Jessie gripped the bars of her cage, staring at Buzz striding back and forth. How long had he been doing that and only that? She had long ago lost track of time in this dark paradise-turned-nightmare. Perhaps it was midnight, perhaps it was nearly dawn, she had no way of knowing. The only thing that had changed for the entire night was the direction in which Buzz strode. Right for twenty paces, then left for twenty paces, then right for twenty paces again . . . he didn't even bother varying the number of paces.

She hadn't bothered trying to talk with the others in their own cages. Maybe they were sleeping. Most likely they weren't. She doubted anyone would get any sleep tonight, including Buzz. Lotso and the others would probably let Buzz sleep during the day while the toddlers in the Caterpillar Room tortured his family.

Yet it wasn't another day in the Caterpillar Room that was looming over her right now. The dried paint on her would wash off. Possibly. If she was ever allowed near a sink. But no, paint she could handle, which she only realized now, all too late. She was stupid. They were all stupid. Stupid to send Buzz to talk to Lotso, stupid to trust Lotso, stupid to donate themselves in the first place. Stupid, stupid, stupid.

Buzz was striding towards her cage. For a moment she hoped he would stop for a moment when he reached, that perhaps some fragment of his memory would be triggered when he saw her . . . but no, he passed her without so much as a glance.

Jessie scooted to the back of her imprisonment. She sat against the wall and drew her knees to her chest, though she knew Buzz probably still had a view of her. By now she didn't care if he saw her or not – she no longer made any difference to him, so why would it matter if he couldn't see her? Her mind drifted back to that day, over ten years ago, when she met that sweet little space toy. Prospector had given long speeches against space toys, but she couldn't recall having ever actually met one before Buzz.

The first thing that struck her about Buzz was his determination. How he had traveled such a long way to rescue his best friend. Not only that, but he braved the airport to get Woody back. And then . . . he helped Woody rescue her, even though he barely knew her, even though he had absolutely no reason to do so.

Something happened after that. Once she was settled into the notion that she actually had a new home and a new family, she spent more time with Buzz than anyone else. They challenged each other to see who could ride the Hot Wheels loop the fastest. They talked about their various escapades in Andy's playtime. They played video games, seeing if they could beat each other's high score. Maybe even Andy sensed something between them, since he sometimes made them action partners in his playtime.

Even later on, when Andy began to ignore them, Buzz's presence helped make things easier for her. With Emily, she had been alone, but with Andy, she had her friends with her – and she had Buzz.

Ten years.

But now he didn't even remember her.

She buried her face in her arms, wishing for the first time that toys could shed tears.
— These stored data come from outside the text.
/-!
# Mild (Duhamel) formulation of the passive scalar equation with constant diagonal diffusion and
  bounded drift, II: the transport coefficient and the Duhamel integral

Analysis/FluidPDE proof-support file (everything proved), sequel of `PassiveScalarDiagMild` (see its
module docstring for the construction). For a drift bounded by `U` on `(0,T) × T^d`
(`Torus.DriftBound`) and a field `θ` with `∫ θ(t)² ≤ E` at every `t ∈ [0,T]` (`Torus.IsL2Field`):

* the transport coefficient `N(θ)(s)(k) = ∑ⱼ 2πi kⱼ 𝓕(uⱼ(s)θ(s))(k)` (`Torus.transportCoeff`) is
  integrable in time at every frequency (Fubini: `uⱼθ ∈ L¹((0,T) × T^d)`), the slices `uⱼ(s)θ(s)`
  are in `L²` with `∫(uⱼθ)(s)² ≤ U²E` for a.e. `s`; the pointwise Cauchy–Schwarz bound
  `‖N(θ)(s)(k)‖² ≤ 4π² Qₐ(k) ∑ⱼ aⱼ⁻¹ ‖𝓕(uⱼ(s)θ(s))(k)‖²` (`norm_sq_transportCoeff_le`); conjugate
  symmetry `N(-k) = conj N(k)`; linearity and homogeneity in the field;
* the damped Duhamel coefficient `D^λ(θ)(t)(k) = ∫_{(0,t]} e^{-(νₖ+λ)(t-s)} N(θ)(s)(k) ds`
  (`Torus.duhamelCoeff`): the factorisation `e^{-(νₖ+λ)t} ∫ e^{(νₖ+λ)s} N`, continuity in
  `t ∈ [0,T]`, conjugate symmetry, linearity in the field, and the undamping identity
  `D⁰(e^{λ·}w)(t) = e^{λt} D^λ(w)(t)`; the same for the Picard map `Torus.mildMap`.

## References

* A. Pazy, *Semigroups of Linear Operators and Applications to Partial Differential Equations*,
  Springer 1983, Ch. 4 §4.2 (mild solutions, Duhamel's formula (2.3), Def. 2.3, Cor. 2.5).
* L. C. Evans, *Partial Differential Equations*, 2nd ed. (AMS 2010), §7.1.2–7.1.3.
* R. J. DiPerna, P.-L. Lions, Invent. Math. 98 (1989) 511–547, §II.1 (the weak class).
* L. Grafakos, *Classical Fourier Analysis*, 3rd ed. (2014), Prop. 3.2.6 (4), (8), Prop. 3.2.7 (3).
-/

noncomputable section

open MeasureTheory TopologicalSpace Set Function Filter UnitAddTorus
open _root_.Topology
open scoped ENNReal NNReal InnerProductSpace ComplexConjugate

namespace Literature.Analysis.FluidPDE

namespace Torus

open Literature.Analysis.FunctionSpaces.Torus Literature.Analysis.FunctionSpaces

variable {d : Type*} [Fintype d]

/-! ## The transport coefficient: integrability in time, pointwise bound, symmetry, linearity -/

section Transport

variable {T U E : ℝ} {u : ℝ → UnitAddTorus d → EuclideanSpace ℝ d} {θ θ' : ℝ → UnitAddTorus d → ℝ}

/-- A component of a bounded measurable drift is a.e. strongly measurable on `(0,T) × T^d`. [cite: DiPernaLions1989, §II.1 (12)–(14)] -/
theorem DriftBound.aestronglyMeasurable_apply (hu : DriftBound T u U) (j : d) :
    AEStronglyMeasurable (fun p : ℝ × UnitAddTorus d => u p.1 p.2 j)
      (((volume : Measure ℝ).restrict (Ioo 0 T)).prod volume) :=
  (EuclideanSpace.proj (𝕜 := ℝ) j).continuous.comp_aestronglyMeasurable hu.aestronglyMeasurable

/-- **`uⱼ θ ∈ L¹((0,T) × T^d)`** for a bounded drift and an `L^∞_t L²_x` field (`|uⱼ| ≤ U` a.e.
and `θ` integrable on the finite measure space). [cite: DiPernaLions1989, §II.1 (12)–(14)] -/
theorem integrable_apply_mul (hu : DriftBound T u U) (hθ : IsL2Field T E θ) (j : d) :
    Integrable (fun p : ℝ × UnitAddTorus d => u p.1 p.2 j * θ p.1 p.2)
      (((volume : Measure ℝ).restrict (Ioo 0 T)).prod volume) := by
  refine hθ.integrable_uncurry.bdd_mul (c := U) (hu.aestronglyMeasurable_apply j) ?_
  filter_upwards [hu.ae_abs_apply_le j] with p hp
  rwa [Real.norm_eq_abs]

/-- The character-weighted product `e_{-k}(x) (uⱼθ)(t,x)` is integrable on `(0,T) × T^d`. [cite: DiPernaLions1989, §II.1 (12)–(14)] -/
theorem integrable_mFourier_smul_apply_mul (hu : DriftBound T u U) (hθ : IsL2Field T E θ) (j : d)
    (k : d → ℤ) :
    Integrable (fun p : ℝ × UnitAddTorus d =>
        mFourier (-k) p.2 • (((u p.1 p.2 j * θ p.1 p.2 : ℝ) : ℂ)))
      (((volume : Measure ℝ).restrict (Ioo 0 T)).prod volume) := by
  have h1 : Integrable (fun p : ℝ × UnitAddTorus d => (((u p.1 p.2 j * θ p.1 p.2 : ℝ) : ℂ)))
      (((volume : Measure ℝ).restrict (Ioo 0 T)).prod volume) := (integrable_apply_mul hu hθ j).ofReal
  refine h1.bdd_smul 1 ((mFourier (-k)).continuous.comp continuous_snd).aestronglyMeasurable ?_
  exact Eventually.of_forall fun p => ((mFourier (-k)).norm_coe_le_norm p.2).trans_eq mFourier_norm

/-- **The Fourier coefficients `t ↦ 𝓕(uⱼ(t)θ(t))(k)` are integrable in time** on `(0,T)`
(Fubini: the inner integral of an integrable function on the product). [cite: DiPernaLions1989, §II.1 (12)–(14)] -/
theorem integrable_mFourierCoeff_apply_mul (hu : DriftBound T u U) (hθ : IsL2Field T E θ) (j : d)
    (k : d → ℤ) :
    Integrable (fun t => mFourierCoeff (fun x => ((u t x j * θ t x : ℝ) : ℂ)) k)
      ((volume : Measure ℝ).restrict (Ioo 0 T)) := by
  have h := (integrable_mFourier_smul_apply_mul hu hθ j k).integral_prod_left
  refine h.congr (ae_of_all _ fun t => ?_)
  exact (mFourierCoeff_eq_integral_volume _ k).symm

/-- **The transport coefficient is integrable in time** on `(0,T)` at every frequency. [cite: DiPernaLions1989, §II.1 (12)–(14)] -/
theorem integrable_transportCoeff (hu : DriftBound T u U) (hθ : IsL2Field T E θ) (k : d → ℤ) :
    Integrable (fun t => transportCoeff u θ t k) ((volume : Measure ℝ).restrict (Ioo 0 T)) := by
  simp only [transportCoeff]
  exact integrable_finsetSum _ fun j _ => (integrable_mFourierCoeff_apply_mul hu hθ j k).const_mul _

/-- The slice `uⱼ(t) θ(t)` is in `L²(T^d)` with `∫ (uⱼθ)(t)² ≤ U² E`, for a.e. `t ∈ (0,T)`
(`|uⱼ(t,·)| ≤ U` a.e. for a.e. `t`). [cite: DiPernaLions1989, §II.1 (12)–(14)] -/
theorem ae_memLp_apply_mul (hu : DriftBound T u U) (hθ : IsL2Field T E θ) (j : d) :
    ∀ᵐ t ∂((volume : Measure ℝ).restrict (Ioo 0 T)),
      MemLp (fun x => u t x j * θ t x) 2 volume ∧ ∫ x, (u t x j * θ t x) ^ 2 ≤ U ^ 2 * E := by
  have hs : ∀ᵐ t ∂((volume : Measure ℝ).restrict (Ioo 0 T)),
      AEStronglyMeasurable (fun x => u t x j) volume := (hu.aestronglyMeasurable_apply j).prodMk_left
  filter_upwards [hs, Measure.ae_ae_of_ae_prod (hu.ae_abs_apply_le j), ae_restrict_mem measurableSet_Ioo]
    with t hts htb htI
  have htI' : t ∈ Icc 0 T := Ioo_subset_Icc_self htI
  have hθt : MemLp (θ t) 2 volume := hθ.memLp t htI'
  have hm : MemLp (fun x => u t x j * θ t x) 2 volume := by
    refine (hθt.norm.const_mul U).mono' (hts.mul hθt.1) ?_
    filter_upwards [htb] with x hx
    rw [norm_mul, Real.norm_eq_abs]
    exact mul_le_mul_of_nonneg_right hx (norm_nonneg _)
  refine ⟨hm, ?_⟩
  calc ∫ x, (u t x j * θ t x) ^ 2 ≤ ∫ x, U ^ 2 * θ t x ^ 2 := by
        refine integral_mono_ae (hm.integrable_sq) ((hθt.integrable_sq).const_mul _) ?_
        filter_upwards [htb] with x hx
        rw [mul_pow]
        exact mul_le_mul_of_nonneg_right (sq_le_sq' (abs_le.1 hx).1 (abs_le.1 hx).2) (sq_nonneg _)
    _ = U ^ 2 * ∫ x, θ t x ^ 2 := integral_const_mul _ _
    _ ≤ U ^ 2 * E := mul_le_mul_of_nonneg_left (hθ.integral_sq_le t htI') (sq_nonneg _)

/-- **Pointwise Cauchy–Schwarz bound on the transport coefficient**: for `aⱼ > 0`,
`‖N(θ)(s)(k)‖² ≤ 4π² Qₐ(k) · ∑ⱼ aⱼ⁻¹ ‖𝓕(uⱼ(s)θ(s))(k)‖²`
(`|∑ⱼ kⱼ zⱼ| ≤ (∑ⱼ aⱼkⱼ²)^{1/2} (∑ⱼ |zⱼ|²/aⱼ)^{1/2}`). This weighting is what makes the heat
factor `e^{-νₖ(t-s)}` regain the derivative uniformly in `k`: `4π²Qₐ(k)/(2νₖ) = 1/(2κ)`. [cite: Grafakos2014, Prop. 3.2.6 (8)] -/
theorem norm_sq_transportCoeff_le {a : d → ℝ} (ha : ∀ i, 0 < a i) (u : ℝ → UnitAddTorus d → EuclideanSpace ℝ d)
    (θ : ℝ → UnitAddTorus d → ℝ) (s : ℝ) (k : d → ℤ) :
    ‖transportCoeff u θ s k‖ ^ 2 ≤ 4 * Real.pi ^ 2 * diagFreqSq a k *
      ∑ j, (a j)⁻¹ * ‖mFourierCoeff (fun x => ((u s x j * θ s x : ℝ) : ℂ)) k‖ ^ 2 := by
  set z : d → ℝ := fun j => ‖mFourierCoeff (fun x => ((u s x j * θ s x : ℝ) : ℂ)) k‖ with hz
  have hz0 : ∀ j, 0 ≤ z j := fun j => norm_nonneg _
  -- `‖N‖ ≤ 2π ∑ⱼ |kⱼ| zⱼ`
  have h1 : ‖transportCoeff u θ s k‖ ≤ 2 * Real.pi * ∑ j, |(k j : ℝ)| * z j := by
    rw [transportCoeff_apply, Finset.mul_sum]
    refine (norm_sum_le _ _).trans (Finset.sum_le_sum fun j _ => ?_)
    rw [norm_mul]
    have : ‖(2 * Real.pi * Complex.I * (k j : ℂ) : ℂ)‖ = 2 * Real.pi * |(k j : ℝ)| := by
      rw [norm_mul, norm_mul, norm_mul, Complex.norm_I, mul_one, Complex.norm_ofNat,
        Complex.norm_real, Real.norm_of_nonneg Real.pi_pos.le, ← Int.cast_abs, Complex.norm_intCast,
        Int.cast_abs]
    rw [this, hz, mul_assoc]
  -- Cauchy–Schwarz with the weights `√aⱼ`
  have h2 : (∑ j, |(k j : ℝ)| * z j) ^ 2 ≤ diagFreqSq a k * ∑ j, (a j)⁻¹ * z j ^ 2 := by
    have hcs := Finset.sum_mul_sq_le_sq_mul_sq Finset.univ
      (fun j => Real.sqrt (a j) * |(k j : ℝ)|) (fun j => z j / Real.sqrt (a j))
    have e1 : ∑ j, Real.sqrt (a j) * |(k j : ℝ)| * (z j / Real.sqrt (a j)) = ∑ j, |(k j : ℝ)| * z j := by
      refine Finset.sum_congr rfl fun j _ => ?_
      have : Real.sqrt (a j) ≠ 0 := (Real.sqrt_pos.2 (ha j)).ne'
      field_simp
    have e2 : ∑ j, (Real.sqrt (a j) * |(k j : ℝ)|) ^ 2 = diagFreqSq a k := by
      rw [diagFreqSq_apply]
      refine Finset.sum_congr rfl fun j _ => ?_
      rw [mul_pow, Real.sq_sqrt (ha j).le, sq_abs]
    have e3 : ∑ j, (z j / Real.sqrt (a j)) ^ 2 = ∑ j, (a j)⁻¹ * z j ^ 2 := by
      refine Finset.sum_congr rfl fun j _ => ?_
      rw [div_pow, Real.sq_sqrt (ha j).le, div_eq_inv_mul]
    rw [e1, e2, e3] at hcs
    exact hcs
  have h0 : 0 ≤ ‖transportCoeff u θ s k‖ := norm_nonneg _
  calc ‖transportCoeff u θ s k‖ ^ 2 ≤ (2 * Real.pi * ∑ j, |(k j : ℝ)| * z j) ^ 2 :=
        pow_le_pow_left₀ h0 h1 2
    _ = 4 * Real.pi ^ 2 * (∑ j, |(k j : ℝ)| * z j) ^ 2 := by ring
    _ ≤ 4 * Real.pi ^ 2 * (diagFreqSq a k * ∑ j, (a j)⁻¹ * z j ^ 2) := by
        gcongr
    _ = 4 * Real.pi ^ 2 * diagFreqSq a k * ∑ j, (a j)⁻¹ * z j ^ 2 := by ring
They could cry – well, they could go through the actions of crying, but they didn't have tears, no means of truly releasing their sorrow. She had never really thought about it before, not even when Emily abandoned her, but now she actually envied humans for that simple ability.

She heard Buzz striding past her cage again. Thirteen . . . fourteen . . . fifteen . . . sixteen . . . seventeen . . . eighteen . . . nineteen . . . twenty . . . and then he turned and started back the other way. Again. And once more, no pause between his strides, no stopping for even a moment, no indication that he even had a hint of memory.
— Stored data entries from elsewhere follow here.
import Summits.FinalStateConjecture.FinalStateConjecture.Theorems.BartnikGapSettlingBondiBartnikRigidityMarchingLemmaMarchStep
import Summits.FinalStateConjecture.FinalStateConjecture.Theorems.BartnikGapSettlingBondiBartnikRigidityMarchingLemmaMarchSetup
import Summits.FinalStateConjecture.FinalStateConjecture.Theorems.BartnikGapSettlingBondiBartnikRigidityMarchingLemmaCollarChartOrientation
import HarnessLib

/-!
# K2b-5 `stub_marchingLemma`: the MARCHING LEMMA of line `direct-method-on-the-cone`
# (crux `BondiBartnikRigidity`, stmt-FinalStateConjecture-10807)

`stub_marchingLemma : SlabFutureContainsCylinder → SlabFrontier → ExactChartPastSet → ExactChartGluing →
choquetBruhat_geroch_exists_mghd_cauchy → MarchingLemma` — the registered stub of the line, proved by the
SPACELIKE MARCHING of the worker's report (bricks 1–24, all landed as
`…BondiBartnikRigidityMarchingLemma*.lean`): the typed reduction `Marching.marchingLemma_of_step` (brick 1)
to the invariant `Inv τ` ("an exact, time-orientation preserving open embedding of
`pullK ((W ∩ {t* < τ}) ∪ F)` into `J⁺(C)`, equal to the boundary collar chart `Ψ_E` on
`pullK (F ∪ slab ∪ (O ∩ roofK))`"), the march data (brick 23), the base case `Inv (η/2)` (the domain is
the collar set `F`, on which `Ψ_E` is exact and — brick 24 — time-orientation preserving), and the step
`Inv τ → Inv (τ + h/2)` (brick 22; below `2h` the domain does not change).

References: Dafermos–Rodnianski arXiv:0811.0354, §5.1 [DafermosRodnianski2008]; Choquet-Bruhat–Geroch 1969,
Thm. 3 [ChoquetBruhatGeroch1969CMP]; Sbierski 2016, §3.1 [Sbierski2016AHP]; Hawking–Ellis 1973, §6.5
[HawkingEllis1973CUP].  No definitions, no named facts.
-/

noncomputable section

-- D-0017: single-problem summit, `Summit.<S>.<S>.…` by design (cf. lakefile `weak.linter.dupNamespace`).
set_option linter.dupNamespace false
set_option maxSynthPendingDepth 3

open Set Filter Function Topology TopologicalSpace Metric
open Literature.Geometry.Lorentzian
open scoped Manifold ContDiff Topology ENNReal

namespace Summit.FinalStateConjecture.FinalStateConjecture.Theorems.BondiBartnikRigidity.DirectMethod

open K2Route
open FutureK (translate_mem_region)

set_option maxHeartbeats 3200000 in
/-- **MARCHING LEMMA** (K2b-5 `stub_marchingLemma` of line `direct-method-on-the-cone`): under the
hypotheses of `RoofDevelopmentExtensionCollar`, for every `T₀` there is an exact chart of the collar
background on the pull-back of `J⁺_K(slab)° ∩ {t* < τ}` for some `τ > T₀`, with image in `J⁺(C)` —
conditional on the two Kerr causal facts, the past-set transfer and chart-gluing lemmas, and the
Choquet-Bruhat–Geroch theorem.  Proof: spacelike marching (see the module docstring).
[cite: DafermosRodnianski2008, §5.1] -/
theorem stub_marchingLemma : K2Route.SlabFutureContainsCylinder → K2Route.SlabFrontier → K2Route.ExactChartPastSet →
    K2Route.ExactChartGluing → choquetBruhat_geroch_exists_mghd_cauchy → K2Route.MarchingLemma := by
  intro hSFC hSF hPast hGlue hCBG
  refine Marching.marchingLemma_of_step ?_ hSFC hSF hPast hGlue hCBG
  intro h1 h2 h3 h4 h5 _ k' hk' X _ _ _ _ _ _ D 𝒱 M a p mo B Φ hmax hpar hp hB hΦ hdev hor hCX hcoll T₀
  classical
  have hM := (hpar 0).1
  have ha := (hpar 0).2
  have hcyl := h1 (M 0) (a 0) hM ha
  have hfr := h2 (M 0) (a 0) hM ha
  set W := interior (JK (M 0) (a 0) hM (slabK (M 0) (a 0))) with hWdef
  -- the rest-frame labelling `lab z = Λ z + c`
  have hdom : ((B 0).domain : Set E4) = poincareInv (mo 0).1 (mo 0).2 ⁻¹' (Kerr.region (a 0) (M 0) : Set E4) := by
    rw [hB 0]; rfl
  have hlabmem : ∀ z : Kerr.region (a 0) (M 0), ((mo 0).1 : E4 ≃L[ℝ] E4) z.1 + (mo 0).2 ∈ (B 0).domain := by
    intro z
    show ((mo 0).1 : E4 ≃L[ℝ] E4) z.1 + (mo 0).2 ∈ ((B 0).domain : Set E4)
    rw [hdom, mem_preimage, F1Route.poincareInv_lab (mo 0) z.1]
    exact z.2
  set lab : Kerr.region (a 0) (M 0) → (B 0).domain := fun z => ⟨((mo 0).1 : E4 ≃L[ℝ] E4) z.1 + (mo 0).2, hlabmem z⟩
    with hlabdef
  have hlab : ∀ z, (lab z : E4) = ((mo 0).1 : E4 ≃L[ℝ] E4) z.1 + (mo 0).2 := fun z => rfl
  -- the datum side
  have hCslab : Φ 0 '' pullK (mo 0) (M 0) (a 0) (B 0) (slabK (M 0) (a 0)) ⊆ collarCore M p B Φ :=
    Marching.image_pullK_slabK_subset_collarCore M a p mo B Φ hB
  /- ### the march data -/
  obtain ⟨O, F, ΨE, h, η, w₀, ρ, T₁, ⟨hh, hhM, hhη, hη, hη1, hT₁, hT₁w, hw₀, hρ₁, hρ₂⟩, hF, hOρ, hFE, hEo, hsE, heE, himgE,
    hdE, hcontE, hroofE, hslabE, hnearF, hlocF, hlow⟩ := SetupK.march_setup hM ha hcyl hfr (hcoll) T₀
  have hFo : IsOpen F := CollarK.isOpen_collarSet hM hfr hF
  have hFW : F ⊆ W := fun x hx => ((hF x).1 hx).1
  -- the orientation of the boundary collar chart on the collar set
  have htopF : ∀ x ∈ pullK (mo 0) (M 0) (a 0) (B 0) F, 𝒱.timeOrientation.IsFutureDirected
      (mfderiv 𝓘(ℝ, E4) (𝓡 4) ΨE x (((mo 0).1 : E4 ≃L[ℝ] E4) (Kerr.timeVector (M 0) (a 0)
        (poincareInv (mo 0).1 (mo 0).2 x.1)))) := by
    rintro x ⟨hreg, hxF⟩
    set z : Kerr.region (a 0) (M 0) := ⟨poincareInv (mo 0).1 (mo 0).2 x.1, hreg⟩ with hz
    have hxz : lab z = x := Subtype.ext (F1Route.lab_poincareInv (mo 0) x.1)
    have key := OrientK.collar_isFutureDirected 𝒱 hM ha (hB 0) hlab hcyl hfr hCslab hCX hη1 hw₀ hρ₁ hF hEo hFE hOρ
      hsE himgE hdE hcontE hroofE hslabE z hxF
    rw [(ChartData.contMDiffAt_chart hlab hEo (hB 0) hsE (hFE hxF)).2] at key
    have hgen : ∀ x' : (B 0).domain, x' = lab z → 𝒱.timeOrientation.IsFutureDirected
        (mfderiv 𝓘(ℝ, E4) (𝓡 4) ΨE x' (((mo 0).1 : E4 ≃L[ℝ] E4) (Kerr.timeVector (M 0) (a 0)
          (poincareInv (mo 0).1 (mo 0).2 x'.1)))) := by
      rintro _ rfl
      rw [show poincareInv (mo 0).1 (mo 0).2 (lab z).1 = z.1 from F1Route.poincareInv_lab (mo 0) z.1]
      exact key
    exact hgen x hxz.symm
  -- domains below `η` are the collar set
  have hdomF : ∀ τ, τ ≤ η → W ∩ {y | y.1 0 < τ} ∪ F = F := fun τ hτ =>
    union_eq_right.2 fun x hx => hlow x hx.1 (lt_of_lt_of_le hx.2 hτ)
  /- ### the invariant: base case and step -/
  refine ⟨O, F, ΨE, h / 2, η / 2, by positivity, ?_, ?_⟩
  · -- base case `Inv (η/2)`: the chart `Ψ_E` on `pullK F`
    beta_reduce
    rw [hdomF (η / 2) (by linarith)]
    obtain ⟨hsF, heF, himgF, hdF⟩ := K2Route.exactOn_pullK_mono (hB 0) hsE heE himgE hdE hFE hFo
    exact ⟨ΨE, hsF, heF, himgF, hdF, htopF, fun x _ => rfl⟩
  · -- the step
    intro τ hτT₀ hInv
    obtain ⟨Ψ, hs, he, himg, hd, htop, hbdry⟩ := hInv
    by_cases hτ : 2 * h ≤ τ
    · exact StepK.march_step hCBG hGlue hPast 𝒱 hmax hM ha (hB 0) hlab hcyl hfr hCslab hCX hh hhM hT₁w hρ₂ hF
        (E' := slabDiamondHalfK (M 0) (a 0) ∪ (O ∩ W) ∪ slabK (M 0) (a 0) ∪ (O ∩ roofK (M 0) (a 0) hM))
        (fun x hx => Or.inl (Or.inl (hFE hx))) (fun y hy => Or.inr ⟨hOρ hy, hy.1⟩) (fun y hy => Or.inl (Or.inr hy))
        hcontE hslabE (fun q ⟨x, hx, hqx⟩ => hroofE ⟨x, ⟨hx.1, hOρ hx.2, hx.2.1⟩, hqx⟩) hnearF hlocF hτ
        (by linarith [le_max_left T₀ 0]) hs he himg hd htop hbdry hOρ
    · -- below `2h` the domain is `F` before and after
      push Not at hτ
      have h1 : τ ≤ η := by linarith
      have h2 : τ + h / 2 ≤ η := by linarith
      rw [hdomF τ h1] at hs he himg hd htop
      beta_reduce
      rw [hdomF (τ + h / 2) h2]
      exact ⟨Ψ, hs, he, himg, hd, htop, hbdry⟩

end Summit.FinalStateConjecture.FinalStateConjecture.Theorems.BondiBartnikRigidity.DirectMethod

end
Surely there was some way to fix him, right? There had to be.

There had to.

But even as she thought this, doubt clouded her mind. Maybe there was a way to fix him . . . but maybe there wasn't. Whatever the case was, Lotso and the others would never let her close enough to Buzz to find out.

Worse than that, Buzz wouldn't let her close enough to find out.

Andy was gone. On some level, she had always known that would happen sooner or later. Why should Andy have been any different from Emily? Even though Woody would always insist otherwise, Jessie hadn't been able to completely believe him. In the end, all children outgrew their toys.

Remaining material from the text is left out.